§ WHAT THE EXERCISE ASKS:
Look below for the line that contains "have hNc : Continuous", then copy it and each following line exactly, through and including the line that contains "isCompact_Icc.image ((hXπ.comp (Continuous.prodMk_right".

§ DATA PROVIDED:
/-! ### The anchored avatar -/

/-- **ANCHORED FLOOR TRANSPORT (core statement).**  Classical Euler flow on `(−∞,0)` owning its flow (gradient bounded on compact time sets), a
stretching budget `⟪∇u ω,ω⟫ ≤ (K/(−τ) + Λ)|ω|²` on `(−∞,T₁)` with `Λ` integrable there; a blob `B(x₀,δ)`, `‖x₀‖ + δ ≤ a/2`, with `|ω(t₀)| ≥ w` at
`t₀ < T₁ ≤ 0`; an earlier time `t₁ < t₀` and an eviction budget `Φ ≥ 0` on `[t₁,t₀]`.  Then there is a measurable `T ⊆ B(0,a)` with
`|B| ≤ |T| + (∫_{[t₁,t₀]}Φ)/(a/2)` on which `w² e^{−2∫_{(t₁,t₀)}Λ}((−t₀)/(−t₁))^{2K} ≤ |ω(t₁)|²`.
[cite: CrippaDeLellis2008, §2–3; MajdaBertozziCUP2002, §1.6 (1.51), §2.5] -/
theorem exists_anchored_avatar (hcl : IsClassicalEulerSolutionOn (Iio 0) 0 u p) {T₁ : ℝ} (hT₁ : T₁ ≤ 0)
    (hgrad : ∀ t₁ t₂ : ℝ, t₁ < t₂ → t₂ < 0 → ∃ L : ℝ, ∀ τ ∈ Icc t₁ t₂, ∀ x : EuclideanSpace ℝ (Fin 3), ‖fderiv ℝ (u τ) x‖ ≤ L)
    {K : ℝ} {Λ : ℝ → ℝ} (hΛi : IntegrableOn Λ (Iio T₁))
    (hS : ∀ τ : ℝ, τ < T₁ → ∀ x : EuclideanSpace ℝ (Fin 3),
      ⟪fderiv ℝ (u τ) x (curl (u τ) x), curl (u τ) x⟫ ≤ (K / (-τ) + Λ τ) * ‖curl (u τ) x‖ ^ 2)
    {t₀ : ℝ} (ht₀ : t₀ < T₁) {x₀ : EuclideanSpace ℝ (Fin 3)} {δ w a : ℝ} {Φ : ℝ → ℝ} (ha : 0 < a) (hxa : ‖x₀‖ + δ ≤ a / 2)
    (hw : ∀ x ∈ ball x₀ δ, w ≤ ‖curl (u t₀) x‖) {t₁ : ℝ} (h10 : t₁ < t₀) (hΦi : IntegrableOn Φ (Icc t₁ t₀)) (hΦ0 : ∀ s ∈ Icc t₁ t₀, 0 ≤ Φ s)
    (hΦE : ∀ s ∈ Icc t₁ t₀, ∀ E : Set (EuclideanSpace ℝ (Fin 3)), MeasurableSet E → E ⊆ ball (0 : EuclideanSpace ℝ (Fin 3)) a →
      volume E ≤ volume (ball x₀ δ) → ∫⁻ x in E, ‖u s x‖ₑ ≤ ENNReal.ofReal (Φ s))
    (hw0 : 0 ≤ w) :
    ∃ T : Set (EuclideanSpace ℝ (Fin 3)), MeasurableSet T ∧ T ⊆ ball (0 : EuclideanSpace ℝ (Fin 3)) a ∧
      volume (ball x₀ δ) ≤ volume T + ENNReal.ofReal ((∫ s in Icc t₁ t₀, Φ s) / (a / 2)) ∧
      ∀ x ∈ T, w ^ 2 * Real.exp (-(2 * ∫ s in Ioo t₁ t₀, Λ s)) * ((-t₀) / (-t₁)) ^ (2 * K) ≤ ‖curl (u t₁) x‖ ^ 2 := by
  have ht₀0 : t₀ < 0 := lt_of_lt_of_le ht₀ hT₁
  have ht₁0 : t₁ < 0 := h10.trans ht₀0
  have hSc : Convex ℝ (Iio (0 : ℝ)) := convex_Iio 0
  have hU : UniqueDiffOn ℝ (Iio (0 : ℝ)) := uniqueDiffOn_Iio 0
  have ht₀S : t₀ ∈ Iio (0 : ℝ) := ht₀0
  have ht₁S : t₁ ∈ Iio (0 : ℝ) := ht₁0
  have hIcc : Icc t₁ t₀ ⊆ Iio (0 : ℝ) := fun s hs => lt_of_le_of_lt hs.2 ht₀0
  have hL : ODE.IsUniformlyLipschitzOn u (Iio 0) := isUniformlyLipschitzOn_of_gradientBound hcl hgrad
  set X : ℝ → EuclideanSpace ℝ (Fin 3) → EuclideanSpace ℝ (Fin 3) := ODE.evolutionMap u t₀ with hX
  set B : Set (EuclideanSpace ℝ (Fin 3)) := ball x₀ δ with hB
  have hBm : MeasurableSet B := measurableSet_ball
  -- joint continuity of the flow, with the time clamped to `[t₁,t₀]`
  set π : ℝ → ℝ := fun s => max t₁ (min s t₀) with hπ
  have hπc : Continuous π := continuous_const.max (continuous_id.min continuous_const)
  have hπI : ∀ s, π s ∈ Icc t₁ t₀ := fun s => ⟨le_max_left _ _, max_le h10.le (min_le_right _ _)⟩
  have hπid : ∀ s ∈ Icc t₁ t₀, π s = s := fun s hs => by
    simp only [hπ]; rw [min_eq_left hs.2, max_eq_right hs.1]
  have hXj : ContinuousOn (fun q : ℝ × EuclideanSpace ℝ (Fin 3) => X q.1 q.2) (Iio 0 ×ˢ univ) :=
    (hL.contDiffOn_evolutionMap_uncurry hSc hU (n := 1) le_rfl (hcl.smooth_velocity.of_le (by exact_mod_cast le_top)) ht₀S).continuousOn
  have hXπ : Continuous fun q : EuclideanSpace ℝ (Fin 3) × ℝ => X (π q.2) q.1 := by
    have h2 : Continuous fun q : EuclideanSpace ℝ (Fin 3) × ℝ => ((π q.2, q.1) : ℝ × EuclideanSpace ℝ (Fin 3)) :=
      (hπc.comp continuous_snd).prodMk continuous_fst
    exact hXj.comp_continuous h2 fun q => mk_mem_prod (hIcc (hπI q.2)) (mem_univ _)
  have huπ : Continuous fun q : EuclideanSpace ℝ (Fin 3) × ℝ => u (π q.2) (X (π q.2) q.1) := by
    have h2 : Continuous fun q : EuclideanSpace ℝ (Fin 3) × ℝ => ((π q.2, X (π q.2) q.1) : ℝ × EuclideanSpace ℝ (Fin 3)) :=
      (hπc.comp continuous_snd).prodMk hXπ
    exact hcl.smooth_velocity.continuousOn.comp_continuous h2 fun q => mk_mem_prod (hIcc (hπI q.2)) (mem_univ _)
  -- the sup of `‖X_s ξ‖` over `[t₁,t₀]` is continuous in the label
  set N : EuclideanSpace ℝ (Fin 3) → ℝ := fun ξ => sSup ((fun s => ‖X (π s) ξ‖) '' Icc t₁ t₀) with hN
  have hNc : Continuous N := isCompact_Icc.continuous_sSup (f := fun ξ s => ‖X (π s) ξ‖) hXπ.norm
  have hK'c : ∀ ξ, IsCompact ((fun s => ‖X (π s) ξ‖) '' Icc t₁ t₀) := fun ξ =>
    isCompact_Icc.image ((hXπ.comp (Continuous.prodMk_right ξ)).norm)
  have hK'ne : ∀ ξ, ((fun s => ‖X (π s) ξ‖) '' Icc t₁ t₀).Nonempty := fun ξ => (nonempty_Icc.2 h10.le).image _
  have hleN : ∀ ξ, ∀ s ∈ Icc t₁ t₀, ‖X s ξ‖ ≤ N ξ := fun ξ s hs => by
    have h := le_csSup (hK'c ξ).bddAbove (mem_image_of_mem (fun s => ‖X (π s) ξ‖) hs)
    rwa [hπid s hs] at h
  have hNesc : ∀ ξ, a ≤ N ξ → ∃ s ∈ Icc t₁ t₀, a ≤ ‖X s ξ‖ := fun ξ hξ => by
    obtain ⟨s, hs, hseq⟩ := (hK'c ξ).sSup_mem (hK'ne ξ)
    refine ⟨s, hs, ?_⟩
    rw [← hπid s hs]
    simp only at hseq
    rw [hseq]; exact hξ
  -- escape set and good set
  set Esc : Set (EuclideanSpace ℝ (Fin 3)) := B ∩ N ⁻¹' Ici a with hEsc
  set G : Set (EuclideanSpace ℝ (Fin 3)) := B ∩ N ⁻¹' Iio a with hG
  have hEscm : MeasurableSet Esc := hBm.inter (measurableSet_Ici.preimage hNc.measurable)
  have hGm : MeasurableSet G := hBm.inter (measurableSet_Iio.preimage hNc.measurable)
  have hBsub : B ⊆ G ∪ Esc := fun ξ hξ => by
    by_cases h : N ξ < a
    · exact Or.inl ⟨hξ, h⟩
    · exact Or.inr ⟨hξ, not_lt.1 h⟩
  -- the avatar
  refine ⟨X t₁ '' G, hL.measurableSet_image_evolutionMap hSc ht₀S ht₁S hGm, ?_, ?_, ?_⟩
  · rintro y ⟨ξ, hξ, rfl⟩
    exact mem_ball_zero_iff.2 (lt_of_le_of_lt (hleN ξ t₁ (left_mem_Icc.2 h10.le)) hξ.2)
  · -- `|B| ≤ |G| + |Esc| = |T| + |Esc|` and the no-escape bound `|Esc| ≤ (∫Φ)/(a/2)`
    have hvolT : volume (X t₁ '' G) = volume G := KelvinPhysical.volume_image_evolutionMap hcl hL hSc hU ht₀S ht₁S hGm
    have hEscle : ENNReal.ofReal (a / 2) * volume Esc ≤ ENNReal.ofReal (∫ s in Icc t₁ t₀, Φ s) := by
      -- the integrand, with clamped time (measurable on the whole product)
      set F : EuclideanSpace ℝ (Fin 3) → ℝ → ℝ≥0∞ := fun ξ s =>
        (ball (0 : EuclideanSpace ℝ (Fin 3)) a).indicator (fun y => ‖u (π s) y‖ₑ) (X (π s) ξ) with hF
      have hFm : Measurable (uncurry F) := by
        have e : uncurry F = Set.indicator ((fun q : EuclideanSpace ℝ (Fin 3) × ℝ => X (π q.2) q.1) ⁻¹' ball 0 a)
            (fun q => ‖u (π q.2) (X (π q.2) q.1)‖ₑ) := by
          funext q
          rfl
        rw [e]
        exact huπ.measurable.enorm.indicator (measurableSet_ball.preimage hXπ.measurable)
      -- pointwise on `Esc`: `a/2 ≤ ∫ F ξ`
      have hpt : ∀ ξ ∈ Esc, ENNReal.ofReal (a / 2) ≤ ∫⁻ s in Icc t₁ t₀, F ξ s := by
        intro ξ hξ
        have hξn : ‖ξ‖ < a / 2 := by
          have h1 : ‖ξ‖ ≤ ‖ξ - x₀‖ + ‖x₀‖ := norm_le_norm_sub_add ξ x₀
          have h2 : ‖ξ - x₀‖ < δ := mem_ball_iff_norm.1 hξ.1
          linarith
        have h := half_le_lintegral_of_escape hcl hL ht₀0 hξn (hNesc ξ hξ.2)
        refine h.trans (le_of_eq (setLIntegral_congr_fun measurableSet_Icc fun s hs => ?_))
        simp only [hF, hπid s hs, hX]
      calc ENNReal.ofReal (a / 2) * volume Esc = ∫⁻ _ in Esc, ENNReal.ofReal (a / 2) := (setLIntegral_const _ _).symm
        _ ≤ ∫⁻ ξ in Esc, ∫⁻ s in Icc t₁ t₀, F ξ s :=
            lintegral_mono_ae ((ae_restrict_iff' hEscm).2 (Eventually.of_forall hpt))
        _ ≤ ∫⁻ ξ in B, ∫⁻ s in Icc t₁ t₀, F ξ s := lintegral_mono_set inter_subset_left
        _ = ∫⁻ s in Icc t₁ t₀, ∫⁻ ξ in B, F ξ s := lintegral_lintegral_swap hFm.aemeasurable
        _ ≤ ∫⁻ s in Icc t₁ t₀, ENNReal.ofReal (Φ s) := by
            refine lintegral_mono_ae ((ae_restrict_iff' measurableSet_Icc).2 (Eventually.of_forall fun s hs => ?_))
            have hsS : s ∈ Iio (0 : ℝ) := hIcc hs
            have himm : MeasurableSet (X s '' B) := hL.measurableSet_image_evolutionMap hSc ht₀S hsS hBm
            have hvol : volume (X s '' B) = volume B := KelvinPhysical.volume_image_evolutionMap hcl hL hSc hU ht₀S hsS hBm
            calc ∫⁻ ξ in B, F ξ s = ∫⁻ ξ in B, (ball (0 : EuclideanSpace ℝ (Fin 3)) a).indicator (fun y => ‖u s y‖ₑ) (X s ξ) := by
                  simp only [hF, hπid s hs]
              _ = ∫⁻ y in X s '' B, (ball (0 : EuclideanSpace ℝ (Fin 3)) a).indicator (fun y => ‖u s y‖ₑ) y :=
                  setLIntegral_comp_evolutionMap_eq hcl hL hSc hU ht₀S hsS hBm _
              _ = ∫⁻ y in ball (0 : EuclideanSpace ℝ (Fin 3)) a ∩ X s '' B, ‖u s y‖ₑ := by
                  rw [lintegral_indicator measurableSet_ball, Measure.restrict_restrict measurableSet_ball]
              _ ≤ ENNReal.ofReal (Φ s) :=
                  hΦE s hs _ (measurableSet_ball.inter himm) inter_subset_left ((measure_mono inter_subset_right).trans hvol.le)
        _ = ENNReal.ofReal (∫ s in Icc t₁ t₀, Φ s) :=
            (ofReal_integral_eq_lintegral_ofReal hΦi ((ae_restrict_iff' measurableSet_Icc).2 (Eventually.of_forall hΦ0))).symm
    have ha2 : 0 < a / 2 := by linarith
    have hEscle' : volume Esc ≤ ENNReal.ofReal ((∫ s in Icc t₁ t₀, Φ s) / (a / 2)) := by
      rw [ENNReal.ofReal_div_of_pos ha2, ENNReal.le_div_iff_mul_le (Or.inl ((ENNReal.ofReal_pos.2 ha2).ne'))
        (Or.inl ENNReal.ofReal_ne_top), mul_comm]
      exact hEscle
    calc volume (ball x₀ δ) = volume B := rfl
      _ ≤ volume (G ∪ Esc) := measure_mono hBsub
      _ ≤ volume G + volume Esc := measure_union_le _ _
      _ ≤ volume (X t₁ '' G) + ENNReal.ofReal ((∫ s in Icc t₁ t₀, Φ s) / (a / 2)) := by rw [hvolT]; gcongr
  · -- the floor on the avatar
    rintro y ⟨ξ, hξ, rfl⟩
    obtain ⟨Lg, hLg⟩ := hgrad t₁ t₀ h10 ht₀0
    have hfl := sq_norm_curl_floor_along hcl hL h10 ht₀0 hLg (K := K)
      (hΛi.mono_set fun s hs => lt_of_le_of_lt hs.2 ht₀) (fun τ hτ x => hS τ (lt_of_le_of_lt hτ.2 ht₀) x) ξ
    refine le_trans ?_ hfl
    have hwξ : w ^ 2 ≤ ‖curl (u t₀) ξ‖ ^ 2 := pow_le_pow_left₀ hw0 (hw ξ hξ.1) 2
    have hnn : 0 ≤ Real.exp (-(2 * ∫ s in Ioo t₁ t₀, Λ s)) * ((-t₀) / (-t₁)) ^ (2 * K) :=
      mul_nonneg (Real.exp_pos _).le (Real.rpow_nonneg (div_nonneg (by linarith) (by linarith)) _)
    calc w ^ 2 * Real.exp (-(2 * ∫ s in Ioo t₁ t₀, Λ s)) * ((-t₀) / (-t₁)) ^ (2 * K)
        = w ^ 2 * (Real.exp (-(2 * ∫ s in Ioo t₁ t₀, Λ s)) * ((-t₀) / (-t₁)) ^ (2 * K)) := by ring
      _ ≤ ‖curl (u t₀) ξ‖ ^ 2 * (Real.exp (-(2 * ∫ s in Ioo t₁ t₀, Λ s)) * ((-t₀) / (-t₁)) ^ (2 * K)) :=
          mul_le_mul_of_nonneg_right hwξ hnn
      _ = ‖curl (u t₀) ξ‖ ^ 2 * Real.exp (-(2 * ∫ s in Ioo t₁ t₀, Λ s)) * ((-t₀) / (-t₁)) ^ (2 * K) := by ring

§ EXERCISE RESULT:
  have hNc : Continuous N := isCompact_Icc.continuous_sSup (f := fun ξ s => ‖X (π s) ξ‖) hXπ.norm
  have hK'c : ∀ ξ, IsCompact ((fun s => ‖X (π s) ξ‖) '' Icc t₁ t₀) := fun ξ =>
    isCompact_Icc.image ((hXπ.comp (Continuous.prodMk_right ξ)).norm)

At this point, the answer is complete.